Amgen announced July 27 that it plans to buy a privately held Bay Area biotech company called TeneoBio in an all-cash deal worth as much as $2.5 billion.
The deal is expected to close in the second half of this year and calls for Amgen to pay $900 million up front for all outstanding shares of TeneoBio, plus contingent milestone payments worth up to $1.6 billion more.
At the end of its most recent quarter, on March 31, Thousand Oaks-based Amgen had $6.11 billion in cash and cash equivalents, down from $6.27 billion at the end of 2020.
In a July 27 news release announcing the TeneoBio deal, Amgen said the acquisition of TeneoBio’s “proprietary bispecific and multispecific antibody technologies” will enable “significant acceleration and efficiency in the discovery and development of new molecules that have the potential to treat a wide range of important diseases across Amgen’s core therapeutic areas.”

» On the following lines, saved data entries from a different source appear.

/-- **K0b clause (b) on its own binders, modulo (HYP_J).**  For every prime `p`, `g ∈ S₂(Γ₀(M))` with
`IsNewform0 g`, `ι : K_g → ℚ̄_p`, lattice `ρ : Γ_ℚ → GL₂(𝒪)` (`𝒪 = padicCoeffIntegers (Set.range ι)`),
CYCLOTOMIC `κ` with topological generator `γ`, and datum `I : IwasawaH1DataCoeff ρ.toGaloisRep p κ γ`:
if `(T_ρ ⊗ ℚ/T_ρ)^{Gal(ℚ̄/ℚ_∞)}` is killed by `p^J` (element-wise (HYP_J)), then
`Module.IsTorsionFree Λ_𝒪 I.H` — the middle conjunct of `thm12_4_newform` (the Frobenius hypothesis of
the fact is not needed and not taken; `K_g` is a number field).
[cite: Kato2004Asterisque, Thm. 12.4 (2) (p. 221) and (14.10.5) (p. 241)] -/
theorem isTorsionFree_newform_of_boundedInvariants {p : ℕ} [Fact p.Prime] {M : ℕ} [NeZero M]
    {g : CuspForm (CongruenceSubgroup.Gamma0 M) 2} (ι : ModularForms.coeffField g →+* PadicAlgCl p)
    {ρ : FramedGaloisRep ℚ (padicCoeffIntegers (Set.range ι)) 2}
    {κ : ZpExtension ℚ p} {γ : absoluteGaloisGroup ℚ} (hg : ModularForms.IsNewform0 g)
    (hγ : κ.IsTopGenerator γ) (I : IwasawaH1DataCoeff ρ.toGaloisRep p κ γ) (J : ℕ)
    (hJ : ∀ (j : ℕ) (m : Fin 2 → padicCoeffIntegers (Set.range ι)),
      (∀ σ ∈ κ.kerSubgroup, ∃ t : Fin 2 → padicCoeffIntegers (Set.range ι),
        ((p : ℕ) : padicCoeffIntegers (Set.range ι)) ^ (j + J) • t = ρ.toGaloisRep σ m - m) →
      ∃ t : Fin 2 → padicCoeffIntegers (Set.range ι),
        ((p : ℕ) : padicCoeffIntegers (Set.range ι)) ^ j • t = m) :
    Module.IsTorsionFree (IwasawaAlgebraO (Set.range ι)) I.H := by
  haveI : FiniteDimensional ℚ (ModularForms.coeffField g) :=
    ModularForms.IsNewform0.finiteDimensional_coeffField_holds hg
  haveI : FiniteDimensional ℚ_[p] (padicCoeffField (Set.range ι)) :=
    GreenbergSelmer.finiteDimensional_padicCoeffField ι
  exact I.isTorsionFree_of_boundedInvariants hγ J hJ

end PadicCoeff

end IwasawaH1DataCoeff

end Literature.NumberTheory.EllipticCurves.Kato2004

end
/-- For translation-invariant state AND interaction the cell energy density is the mean energy. [cite: BratteliKishimotoRobinson1978, §3] -/
theorem IsTranslationInvariant.cellMeanEnergy_eq {R : ℝ} (hω : ω.IsTranslationInvariant) (hT : Ψ.IsTranslationInvariant) :
    cellMeanEnergy q Ψ ω R = ω.meanEnergy Ψ R := by
  rw [cellMeanEnergy_eq_meanEnergy_cellAverage hT]
  show (ω.shiftAverage _).meanEnergy Ψ R = _
  rw [hω.shiftAverage_eq]

/-- `|ē(ω)| ≤ S` under a uniform site norm `S`. [cite: BratteliRobinsonI1987, Prop. 2.3.11] -/
theorem abs_cellMeanEnergy_le {R S : ℝ}
    (hS : ∀ y : Site d, ∑ X ∈ (thicken ({y} : Finset (Site d)) R).powerset with y ∈ X, ‖Ψ.Φ X‖ ≤ S) :
    |cellMeanEnergy q Ψ ω R| ≤ S := by
  have hN : (0 : ℝ) < Fintype.card (Cell q) := by exact_mod_cast Fintype.card_pos
  rw [cellMeanEnergy, abs_mul, abs_of_pos (inv_pos.2 hN), ← div_eq_inv_mul, div_le_iff₀ hN]
  calc |∑ c : Cell q, (siteEnergy Ψ ω R (cellPos c)).re| ≤ ∑ c : Cell q, |(siteEnergy Ψ ω R (cellPos c)).re| :=
        Finset.abs_sum_le_sum_abs _ _
    _ ≤ ∑ _c : Cell q, S := Finset.sum_le_sum fun c _ =>
        (Complex.abs_re_le_norm _).trans (norm_siteEnergy_le (hS _))
    _ = S * Fintype.card (Cell q) := by rw [Finset.sum_const, Finset.card_univ, nsmul_eq_mul, mul_comm]

/-- The residue of a site modulo the periods, a point of the cell. [cite: ArakiMoriya2003, §4.1] -/
def cellRes (q : Fin d → ℕ) (x : Site d) : Cell q := fun i =>
  ⟨(x i % ((q i : ℤ) + 1)).toNat, by
    have h0 : (0 : ℤ) < (q i : ℤ) + 1 := by positivity
    have h1 := Int.emod_nonneg (x i) h0.ne'
    have h2 := Int.emod_lt_of_pos (x i) h0
    omega⟩

/-- Every site is its residue plus a superlattice vector: `x = pos(res x) + superlatVec(x div periods)`. [cite: ArakiMoriya2003, §4.1] -/
theorem eq_cellPos_cellRes_add_superlatVec (q : Fin d → ℕ) (x : Site d) :
    x = cellPos (cellRes q x) + superlatVec q (fun i => x i / ((q i : ℤ) + 1)) := by
  funext i
  have h0 : (0 : ℤ) < (q i : ℤ) + 1 := by positivity
  simp only [Pi.add_apply, cellPos, cellRes, superlatVec_apply]
  rw [Int.toNat_of_nonneg (Int.emod_nonneg (x i) h0.ne')]
  have := Int.emod_add_mul_ediv (x i) ((q i : ℤ) + 1)
  linarith [mul_comm ((q i : ℤ) + 1) (x i / ((q i : ℤ) + 1))]

/-- **Site energies of periodic data depend only on the residue**: `ε(x) = ε(pos(res x))`. [cite: ArakiMoriya2003, §4.1 Def. 4.5] -/
theorem IsPeriodic.siteEnergy_eq_siteEnergy_cellRes (hω : ω.IsPeriodic q) (hΨ : Ψ.IsPeriodic q) (R : ℝ) (x : Site d) :
    siteEnergy Ψ ω R x = siteEnergy Ψ ω R (cellPos (cellRes q x)) := by
  conv_lhs => rw [eq_cellPos_cellRes_add_superlatVec q x]
  exact hω.siteEnergy_add_superlatVec hΨ R _ _

/-- **Counting residues in an aligned box**: for `(q_i+1) ∣ n`, the sites of `[0,n)^d` with residue `c` number `Π_i n/(q_i+1)`.
[cite: ArakiMoriya2003, §4.1] -/
theorem card_filter_halfOpenBox_cellRes_eq (q : Fin d → ℕ) {n : ℕ} (hn : ∀ i, (q i + 1) ∣ n) (c : Cell q) :
    ((halfOpenBox d n).filter fun x => cellRes q x = c).card = ∏ i, (n / (q i + 1)) := by
  classical
  -- bijection with `Π_i [0, n/(q_i+1))`: `x ↦ (x_i div (q_i+1))_i`, inverse `k ↦ (c_i + (q_i+1) k_i)_i`
  have hcard : (Fintype.piFinset fun i : Fin d => Finset.range (n / (q i + 1))).card = ∏ i, (n / (q i + 1)) := by
    rw [Fintype.card_piFinset]; simp only [Finset.card_range]
  rw [← hcard]
  rw [← Finset.card_map ⟨(fun k : Fin d → ℕ => fun i => ((c i : ℕ) : ℤ) + ((q i : ℤ) + 1) * k i), fun k k' h => by
    funext i
    have hi := congrFun h i
    have h0 : (0 : ℤ) < (q i : ℤ) + 1 := by positivity
    simp only at hi
    have := mul_left_cancel₀ h0.ne' (add_left_cancel hi)
    exact_mod_cast this⟩]
  congr 1
  ext x
  simp only [Finset.mem_filter, mem_halfOpenBox, Finset.mem_map, Fintype.mem_piFinset, Finset.mem_range, Function.Embedding.coeFn_mk]
  constructor
  · rintro ⟨hx, hres⟩
    refine ⟨fun i => (x i / ((q i : ℤ) + 1)).toNat, fun i => ?_, ?_⟩
    · have h0 : (0 : ℤ) < (q i : ℤ) + 1 := by positivity
      obtain ⟨m, hm⟩ := hn i
      have hq : n / (q i + 1) = m := by rw [hm, Nat.mul_div_cancel_left m (Nat.succ_pos _)]
      rw [hq]
      have hxi := hx i
      have hdiv : 0 ≤ x i / ((q i : ℤ) + 1) := Int.ediv_nonneg hxi.1 h0.le
      have hn' : (n : ℤ) = ((q i : ℤ) + 1) * m := by rw [hm]; push_cast; ring
      have hlt : x i / ((q i : ℤ) + 1) < m :=
        (Int.ediv_lt_iff_lt_mul h0).2 (by rw [mul_comm]; linarith [hxi.2])
      show (x i / ((q i : ℤ) + 1)).toNat < m
      omega
    · funext i
      have h := congrFun (eq_cellPos_cellRes_add_superlatVec q x) i
      rw [hres] at h
      simp only [Pi.add_apply, cellPos, superlatVec_apply] at h
      have h0 : (0 : ℤ) < (q i : ℤ) + 1 := by positivity
      have hdiv : 0 ≤ x i / ((q i : ℤ) + 1) := Int.ediv_nonneg (hx i).1 h0.le
      rw [Int.toNat_of_nonneg hdiv]
      linarith
  · rintro ⟨k, hk, rfl⟩
    have hc : ∀ i, ((c i : ℕ) : ℤ) < (q i : ℤ) + 1 := fun i => by exact_mod_cast (c i).isLt
    constructor
    · intro i
      have h0 : (0 : ℤ) < (q i : ℤ) + 1 := by positivity
      obtain ⟨m, hm⟩ := hn i
      have hki : (k i : ℤ) + 1 ≤ (n / (q i + 1) : ℕ) := by exact_mod_cast hk i
      rw [hm, Nat.mul_div_cancel_left m (Nat.succ_pos _)] at hki
      constructor
      · positivity
      · push_cast [hm]; nlinarith [hc i]
    · funext i
      apply Fin.ext
      simp only [cellRes]
      have h0 : (0 : ℤ) < (q i : ℤ) + 1 := by positivity
      rw [Int.add_mul_emod_self_left, Int.emod_eq_of_lt (by positivity) (hc i), Int.toNat_natCast]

The deal includes TeneoBio’s TNB-585, a prostate cancer treatment currently in Phase 1 trials. According to Amgen, the therapy complements Amgen’s two existing prostate cancer treatments, with each offering different approaches to treat “a highly prevalent disease for which new treatment options are very much needed.”
Amgen shares closed at $244.68 on July 27, down 0.16% from the previous day’s closing price. In the hour after the TeneoBio acquisition was announced, the stock crept by 0.13% and was trading at around $245.
TeneoBio is based in Newark, California and is developing a new class of biologics known as human heavy-chain antibodies for the treatment of cancer, autoimmune disorders and infectious diseases. The company has what Amgen calls a “novel T-cell engager platform” that can provide “a differentiated, but complementary” approach to Amgen’s own T-cell platform for cancer treatment, known as BiTE.
In June, AbbVie acquired TeneoOne, a TeneoBio affiliate developing a bispecific antibody treatment for relapsed or refractory multiple myeloma. Before the Amgen acquisition closes, three other TeneoBio affiliates with their own bispecific antibodies will be spun off to TeneoBio’s existing shareholders: TeneoTwo, TeneoFour and TeneoTen.
Goldman Sachs acted as financial advisor to Amgen on the deal and Latham & Watkins was its legal advisor. Gunderson Dettmer Stough Villeneuve Franklin & Hachigian acted as legal advisor to TeneoBio.